Nothing beyond the line containing "Pal-free odd /" should be printed; print each line exactly from the first line of the listing below through it.
PROVIDED INFORMATION section start
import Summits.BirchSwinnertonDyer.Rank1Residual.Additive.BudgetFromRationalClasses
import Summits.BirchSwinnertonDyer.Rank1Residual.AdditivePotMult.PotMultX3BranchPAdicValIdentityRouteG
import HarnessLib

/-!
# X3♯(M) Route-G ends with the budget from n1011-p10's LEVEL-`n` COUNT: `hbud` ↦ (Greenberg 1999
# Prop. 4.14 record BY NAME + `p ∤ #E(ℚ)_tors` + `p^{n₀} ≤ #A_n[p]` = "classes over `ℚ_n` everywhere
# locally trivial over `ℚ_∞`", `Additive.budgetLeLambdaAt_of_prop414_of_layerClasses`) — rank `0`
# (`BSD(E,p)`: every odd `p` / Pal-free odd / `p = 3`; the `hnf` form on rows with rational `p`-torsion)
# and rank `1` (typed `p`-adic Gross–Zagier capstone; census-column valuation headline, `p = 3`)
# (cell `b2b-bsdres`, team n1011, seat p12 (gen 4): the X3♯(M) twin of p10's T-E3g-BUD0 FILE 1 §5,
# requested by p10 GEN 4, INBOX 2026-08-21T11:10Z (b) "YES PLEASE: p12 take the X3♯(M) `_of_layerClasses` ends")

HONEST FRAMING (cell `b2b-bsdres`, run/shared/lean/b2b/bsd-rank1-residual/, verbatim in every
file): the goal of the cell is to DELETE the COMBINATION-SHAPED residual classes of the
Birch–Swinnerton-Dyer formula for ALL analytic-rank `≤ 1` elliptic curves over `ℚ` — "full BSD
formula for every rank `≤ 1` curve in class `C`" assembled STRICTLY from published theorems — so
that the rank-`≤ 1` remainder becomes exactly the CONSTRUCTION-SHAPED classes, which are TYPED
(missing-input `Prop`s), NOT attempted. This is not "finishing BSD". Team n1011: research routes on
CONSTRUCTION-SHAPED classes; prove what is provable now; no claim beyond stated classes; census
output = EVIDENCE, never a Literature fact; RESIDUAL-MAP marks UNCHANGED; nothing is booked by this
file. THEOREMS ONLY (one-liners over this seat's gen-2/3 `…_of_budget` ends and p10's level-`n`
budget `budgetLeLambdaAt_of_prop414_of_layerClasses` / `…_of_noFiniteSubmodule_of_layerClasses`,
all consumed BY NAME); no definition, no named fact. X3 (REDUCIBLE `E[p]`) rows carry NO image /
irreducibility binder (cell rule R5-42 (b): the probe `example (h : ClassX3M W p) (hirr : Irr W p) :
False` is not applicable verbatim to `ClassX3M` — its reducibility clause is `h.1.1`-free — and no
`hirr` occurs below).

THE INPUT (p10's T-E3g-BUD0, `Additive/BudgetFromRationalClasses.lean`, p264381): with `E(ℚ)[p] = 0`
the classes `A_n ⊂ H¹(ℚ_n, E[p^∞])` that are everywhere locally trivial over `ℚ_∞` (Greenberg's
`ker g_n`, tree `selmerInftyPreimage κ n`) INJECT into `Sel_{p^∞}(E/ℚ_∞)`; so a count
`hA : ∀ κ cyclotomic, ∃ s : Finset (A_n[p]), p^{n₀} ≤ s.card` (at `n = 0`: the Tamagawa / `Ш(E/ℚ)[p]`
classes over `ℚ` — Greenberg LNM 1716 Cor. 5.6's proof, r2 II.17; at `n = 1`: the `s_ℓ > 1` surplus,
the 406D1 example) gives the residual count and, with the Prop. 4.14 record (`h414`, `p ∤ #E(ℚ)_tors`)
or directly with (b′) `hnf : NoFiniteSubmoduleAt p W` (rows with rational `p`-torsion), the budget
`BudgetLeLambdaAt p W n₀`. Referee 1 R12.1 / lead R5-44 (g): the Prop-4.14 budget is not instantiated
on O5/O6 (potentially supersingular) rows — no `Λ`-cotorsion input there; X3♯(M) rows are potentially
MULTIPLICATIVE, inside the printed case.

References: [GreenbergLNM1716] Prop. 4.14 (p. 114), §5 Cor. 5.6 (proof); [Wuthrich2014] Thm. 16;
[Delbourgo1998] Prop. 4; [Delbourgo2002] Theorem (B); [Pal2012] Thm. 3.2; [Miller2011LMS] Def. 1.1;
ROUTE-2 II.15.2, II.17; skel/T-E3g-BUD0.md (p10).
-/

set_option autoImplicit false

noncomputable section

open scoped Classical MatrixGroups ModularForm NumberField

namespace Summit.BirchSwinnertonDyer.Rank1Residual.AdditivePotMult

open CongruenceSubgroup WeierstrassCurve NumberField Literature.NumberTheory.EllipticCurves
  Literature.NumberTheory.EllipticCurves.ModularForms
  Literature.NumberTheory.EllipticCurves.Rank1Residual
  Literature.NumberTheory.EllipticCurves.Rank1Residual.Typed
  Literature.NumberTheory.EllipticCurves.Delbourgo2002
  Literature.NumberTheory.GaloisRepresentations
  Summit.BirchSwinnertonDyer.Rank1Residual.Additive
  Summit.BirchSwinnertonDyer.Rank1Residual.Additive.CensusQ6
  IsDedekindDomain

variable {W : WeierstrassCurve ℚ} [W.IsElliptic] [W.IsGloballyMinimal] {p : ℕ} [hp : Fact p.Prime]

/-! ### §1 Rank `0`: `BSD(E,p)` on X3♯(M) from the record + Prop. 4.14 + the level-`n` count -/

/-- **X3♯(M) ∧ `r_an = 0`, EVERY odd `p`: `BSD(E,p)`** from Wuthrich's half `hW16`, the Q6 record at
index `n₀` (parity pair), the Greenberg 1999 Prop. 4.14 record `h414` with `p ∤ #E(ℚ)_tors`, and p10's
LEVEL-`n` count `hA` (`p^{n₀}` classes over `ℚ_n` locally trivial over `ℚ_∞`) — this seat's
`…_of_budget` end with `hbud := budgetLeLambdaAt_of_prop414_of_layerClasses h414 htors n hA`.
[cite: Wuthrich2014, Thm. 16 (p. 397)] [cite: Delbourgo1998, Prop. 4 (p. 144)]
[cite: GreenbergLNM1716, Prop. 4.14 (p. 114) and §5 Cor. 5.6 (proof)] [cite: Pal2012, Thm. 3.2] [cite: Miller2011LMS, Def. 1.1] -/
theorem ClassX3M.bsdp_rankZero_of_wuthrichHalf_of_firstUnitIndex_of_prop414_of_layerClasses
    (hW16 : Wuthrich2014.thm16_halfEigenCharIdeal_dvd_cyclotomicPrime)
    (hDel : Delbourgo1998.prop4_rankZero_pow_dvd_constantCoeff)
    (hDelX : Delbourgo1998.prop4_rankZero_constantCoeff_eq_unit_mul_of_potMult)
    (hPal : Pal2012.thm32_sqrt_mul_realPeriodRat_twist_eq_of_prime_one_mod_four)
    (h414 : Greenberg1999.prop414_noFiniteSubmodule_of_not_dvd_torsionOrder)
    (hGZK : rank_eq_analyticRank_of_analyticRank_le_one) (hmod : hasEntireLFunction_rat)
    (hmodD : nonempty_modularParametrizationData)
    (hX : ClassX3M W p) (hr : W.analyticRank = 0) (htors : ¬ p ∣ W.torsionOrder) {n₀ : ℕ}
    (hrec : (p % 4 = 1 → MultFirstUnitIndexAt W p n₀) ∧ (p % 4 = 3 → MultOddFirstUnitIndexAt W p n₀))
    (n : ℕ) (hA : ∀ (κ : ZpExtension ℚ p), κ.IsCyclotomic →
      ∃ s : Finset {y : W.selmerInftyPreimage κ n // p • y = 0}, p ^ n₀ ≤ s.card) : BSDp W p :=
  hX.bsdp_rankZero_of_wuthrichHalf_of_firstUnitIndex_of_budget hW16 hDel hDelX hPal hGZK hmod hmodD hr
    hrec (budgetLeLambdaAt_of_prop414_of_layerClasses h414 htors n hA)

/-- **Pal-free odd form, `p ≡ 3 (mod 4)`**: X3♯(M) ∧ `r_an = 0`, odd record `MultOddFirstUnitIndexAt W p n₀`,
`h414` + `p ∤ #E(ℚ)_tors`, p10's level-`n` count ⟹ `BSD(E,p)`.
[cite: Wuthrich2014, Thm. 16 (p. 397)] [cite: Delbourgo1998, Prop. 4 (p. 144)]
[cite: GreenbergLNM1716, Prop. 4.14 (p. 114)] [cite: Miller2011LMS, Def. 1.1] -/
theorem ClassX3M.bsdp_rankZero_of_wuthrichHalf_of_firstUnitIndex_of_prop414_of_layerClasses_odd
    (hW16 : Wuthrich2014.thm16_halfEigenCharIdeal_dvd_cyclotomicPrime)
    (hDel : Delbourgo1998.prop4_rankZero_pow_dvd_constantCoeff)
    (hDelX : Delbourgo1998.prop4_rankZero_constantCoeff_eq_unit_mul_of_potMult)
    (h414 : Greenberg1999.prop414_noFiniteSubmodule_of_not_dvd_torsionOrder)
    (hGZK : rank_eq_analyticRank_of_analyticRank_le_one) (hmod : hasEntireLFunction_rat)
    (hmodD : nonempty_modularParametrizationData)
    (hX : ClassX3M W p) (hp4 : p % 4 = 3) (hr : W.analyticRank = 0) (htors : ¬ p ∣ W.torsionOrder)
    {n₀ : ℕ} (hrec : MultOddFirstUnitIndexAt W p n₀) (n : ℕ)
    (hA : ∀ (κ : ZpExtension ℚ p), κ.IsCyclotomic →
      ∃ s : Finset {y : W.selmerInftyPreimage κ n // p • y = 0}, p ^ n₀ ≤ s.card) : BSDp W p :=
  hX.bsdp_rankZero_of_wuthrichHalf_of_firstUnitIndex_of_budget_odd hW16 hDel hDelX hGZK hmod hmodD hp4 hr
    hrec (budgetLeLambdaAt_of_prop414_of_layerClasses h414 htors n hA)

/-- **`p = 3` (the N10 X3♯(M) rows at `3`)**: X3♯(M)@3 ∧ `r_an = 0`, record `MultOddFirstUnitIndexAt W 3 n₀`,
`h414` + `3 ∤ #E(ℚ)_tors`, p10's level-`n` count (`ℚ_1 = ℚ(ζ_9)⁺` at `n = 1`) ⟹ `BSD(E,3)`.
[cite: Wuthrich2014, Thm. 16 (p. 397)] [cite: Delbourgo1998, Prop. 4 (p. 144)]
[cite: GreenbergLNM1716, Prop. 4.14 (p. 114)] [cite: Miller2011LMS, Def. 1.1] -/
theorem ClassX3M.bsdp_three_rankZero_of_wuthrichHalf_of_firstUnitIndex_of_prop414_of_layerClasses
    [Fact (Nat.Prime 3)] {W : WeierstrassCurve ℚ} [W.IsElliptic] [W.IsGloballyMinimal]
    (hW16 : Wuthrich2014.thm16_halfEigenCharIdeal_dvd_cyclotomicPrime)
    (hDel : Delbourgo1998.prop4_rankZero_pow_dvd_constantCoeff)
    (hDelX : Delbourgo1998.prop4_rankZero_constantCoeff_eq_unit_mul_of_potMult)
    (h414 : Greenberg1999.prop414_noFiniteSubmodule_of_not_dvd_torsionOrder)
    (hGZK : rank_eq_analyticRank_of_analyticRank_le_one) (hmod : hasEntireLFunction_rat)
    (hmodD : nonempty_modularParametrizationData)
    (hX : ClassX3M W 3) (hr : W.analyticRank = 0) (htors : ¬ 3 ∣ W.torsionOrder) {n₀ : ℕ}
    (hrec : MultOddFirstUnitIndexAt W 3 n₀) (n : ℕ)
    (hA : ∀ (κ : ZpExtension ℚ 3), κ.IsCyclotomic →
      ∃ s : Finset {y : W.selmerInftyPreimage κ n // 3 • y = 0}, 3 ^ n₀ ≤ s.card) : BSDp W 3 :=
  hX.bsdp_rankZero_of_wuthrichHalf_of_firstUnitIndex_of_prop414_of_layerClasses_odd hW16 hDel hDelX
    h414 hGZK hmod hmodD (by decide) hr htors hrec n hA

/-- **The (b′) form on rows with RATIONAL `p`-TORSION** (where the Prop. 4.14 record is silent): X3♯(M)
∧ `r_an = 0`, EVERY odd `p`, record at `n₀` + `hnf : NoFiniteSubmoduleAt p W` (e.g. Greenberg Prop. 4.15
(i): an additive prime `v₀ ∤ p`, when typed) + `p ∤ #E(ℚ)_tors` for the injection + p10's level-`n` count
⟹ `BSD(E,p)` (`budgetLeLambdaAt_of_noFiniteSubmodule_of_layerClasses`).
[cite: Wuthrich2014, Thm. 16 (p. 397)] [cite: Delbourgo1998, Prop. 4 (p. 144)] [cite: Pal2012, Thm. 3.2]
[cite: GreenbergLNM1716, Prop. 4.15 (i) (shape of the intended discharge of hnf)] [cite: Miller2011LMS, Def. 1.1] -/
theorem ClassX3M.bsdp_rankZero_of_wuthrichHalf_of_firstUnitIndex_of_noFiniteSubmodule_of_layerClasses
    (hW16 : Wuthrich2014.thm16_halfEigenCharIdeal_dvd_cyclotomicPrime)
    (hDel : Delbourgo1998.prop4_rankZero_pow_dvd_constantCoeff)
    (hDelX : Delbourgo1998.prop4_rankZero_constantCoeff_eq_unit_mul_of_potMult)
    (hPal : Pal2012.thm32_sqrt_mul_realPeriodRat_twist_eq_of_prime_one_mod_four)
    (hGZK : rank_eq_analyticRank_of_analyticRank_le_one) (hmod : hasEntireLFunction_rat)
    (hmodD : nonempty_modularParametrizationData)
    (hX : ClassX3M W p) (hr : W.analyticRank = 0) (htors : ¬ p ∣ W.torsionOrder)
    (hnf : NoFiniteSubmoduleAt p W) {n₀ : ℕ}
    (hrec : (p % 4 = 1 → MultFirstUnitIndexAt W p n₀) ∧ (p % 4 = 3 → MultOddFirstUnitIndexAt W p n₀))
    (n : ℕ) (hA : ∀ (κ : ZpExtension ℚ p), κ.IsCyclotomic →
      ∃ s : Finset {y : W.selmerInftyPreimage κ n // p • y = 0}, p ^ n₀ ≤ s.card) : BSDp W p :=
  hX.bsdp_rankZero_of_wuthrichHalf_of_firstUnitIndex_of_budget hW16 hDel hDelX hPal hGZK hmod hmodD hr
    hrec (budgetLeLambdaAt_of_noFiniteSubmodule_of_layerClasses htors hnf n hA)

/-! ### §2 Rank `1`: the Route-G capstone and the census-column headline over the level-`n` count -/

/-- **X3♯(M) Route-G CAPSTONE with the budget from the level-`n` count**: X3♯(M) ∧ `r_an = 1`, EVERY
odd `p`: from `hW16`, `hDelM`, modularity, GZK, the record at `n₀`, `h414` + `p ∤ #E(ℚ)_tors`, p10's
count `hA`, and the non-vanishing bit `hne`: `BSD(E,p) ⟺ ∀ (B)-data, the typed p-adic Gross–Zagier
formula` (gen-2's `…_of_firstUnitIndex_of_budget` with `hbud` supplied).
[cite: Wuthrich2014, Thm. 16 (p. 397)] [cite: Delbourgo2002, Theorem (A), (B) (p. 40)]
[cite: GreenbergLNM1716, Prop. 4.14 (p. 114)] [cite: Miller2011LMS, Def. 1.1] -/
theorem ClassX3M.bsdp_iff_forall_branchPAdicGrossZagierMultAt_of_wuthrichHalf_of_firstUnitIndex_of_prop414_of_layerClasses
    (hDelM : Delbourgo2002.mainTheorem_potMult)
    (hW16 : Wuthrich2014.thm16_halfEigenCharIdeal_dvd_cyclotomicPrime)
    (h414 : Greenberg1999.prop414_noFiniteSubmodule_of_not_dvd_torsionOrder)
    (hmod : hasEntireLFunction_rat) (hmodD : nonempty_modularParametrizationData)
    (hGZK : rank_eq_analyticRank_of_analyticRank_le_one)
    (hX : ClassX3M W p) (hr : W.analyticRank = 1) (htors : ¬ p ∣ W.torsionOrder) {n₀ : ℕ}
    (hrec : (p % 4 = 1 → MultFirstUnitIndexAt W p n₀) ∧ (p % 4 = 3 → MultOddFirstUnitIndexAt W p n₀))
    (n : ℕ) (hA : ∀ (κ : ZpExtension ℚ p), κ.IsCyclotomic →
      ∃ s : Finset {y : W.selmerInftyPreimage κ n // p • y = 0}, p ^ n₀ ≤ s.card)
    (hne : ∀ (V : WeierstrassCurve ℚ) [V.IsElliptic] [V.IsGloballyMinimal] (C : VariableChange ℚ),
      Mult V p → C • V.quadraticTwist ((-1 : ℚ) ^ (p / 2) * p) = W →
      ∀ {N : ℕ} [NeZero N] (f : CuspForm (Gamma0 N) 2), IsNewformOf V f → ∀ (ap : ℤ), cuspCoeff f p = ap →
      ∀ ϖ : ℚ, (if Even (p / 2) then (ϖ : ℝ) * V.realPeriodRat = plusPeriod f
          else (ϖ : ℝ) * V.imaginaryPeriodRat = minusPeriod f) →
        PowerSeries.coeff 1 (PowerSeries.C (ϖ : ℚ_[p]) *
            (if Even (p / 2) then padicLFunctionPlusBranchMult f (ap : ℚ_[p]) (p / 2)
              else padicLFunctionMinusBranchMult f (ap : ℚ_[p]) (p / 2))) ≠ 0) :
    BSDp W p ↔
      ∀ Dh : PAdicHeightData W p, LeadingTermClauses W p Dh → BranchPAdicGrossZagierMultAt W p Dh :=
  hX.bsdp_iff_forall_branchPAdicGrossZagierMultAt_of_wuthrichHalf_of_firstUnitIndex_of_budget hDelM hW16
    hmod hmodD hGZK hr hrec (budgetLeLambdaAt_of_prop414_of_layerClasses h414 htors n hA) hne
PROVIDED INFORMATION section end
> [RESPONSE FOR THIS EXERCISE]
import Summits.BirchSwinnertonDyer.Rank1Residual.Additive.BudgetFromRationalClasses
import Summits.BirchSwinnertonDyer.Rank1Residual.AdditivePotMult.PotMultX3BranchPAdicValIdentityRouteG
import HarnessLib

/-!
# X3♯(M) Route-G ends with the budget from n1011-p10's LEVEL-`n` COUNT: `hbud` ↦ (Greenberg 1999
# Prop. 4.14 record BY NAME + `p ∤ #E(ℚ)_tors` + `p^{n₀} ≤ #A_n[p]` = "classes over `ℚ_n` everywhere
# locally trivial over `ℚ_∞`", `Additive.budgetLeLambdaAt_of_prop414_of_layerClasses`) — rank `0`
# (`BSD(E,p)`: every odd `p` / Pal-free odd / `p = 3`; the `hnf` form on rows with rational `p`-torsion)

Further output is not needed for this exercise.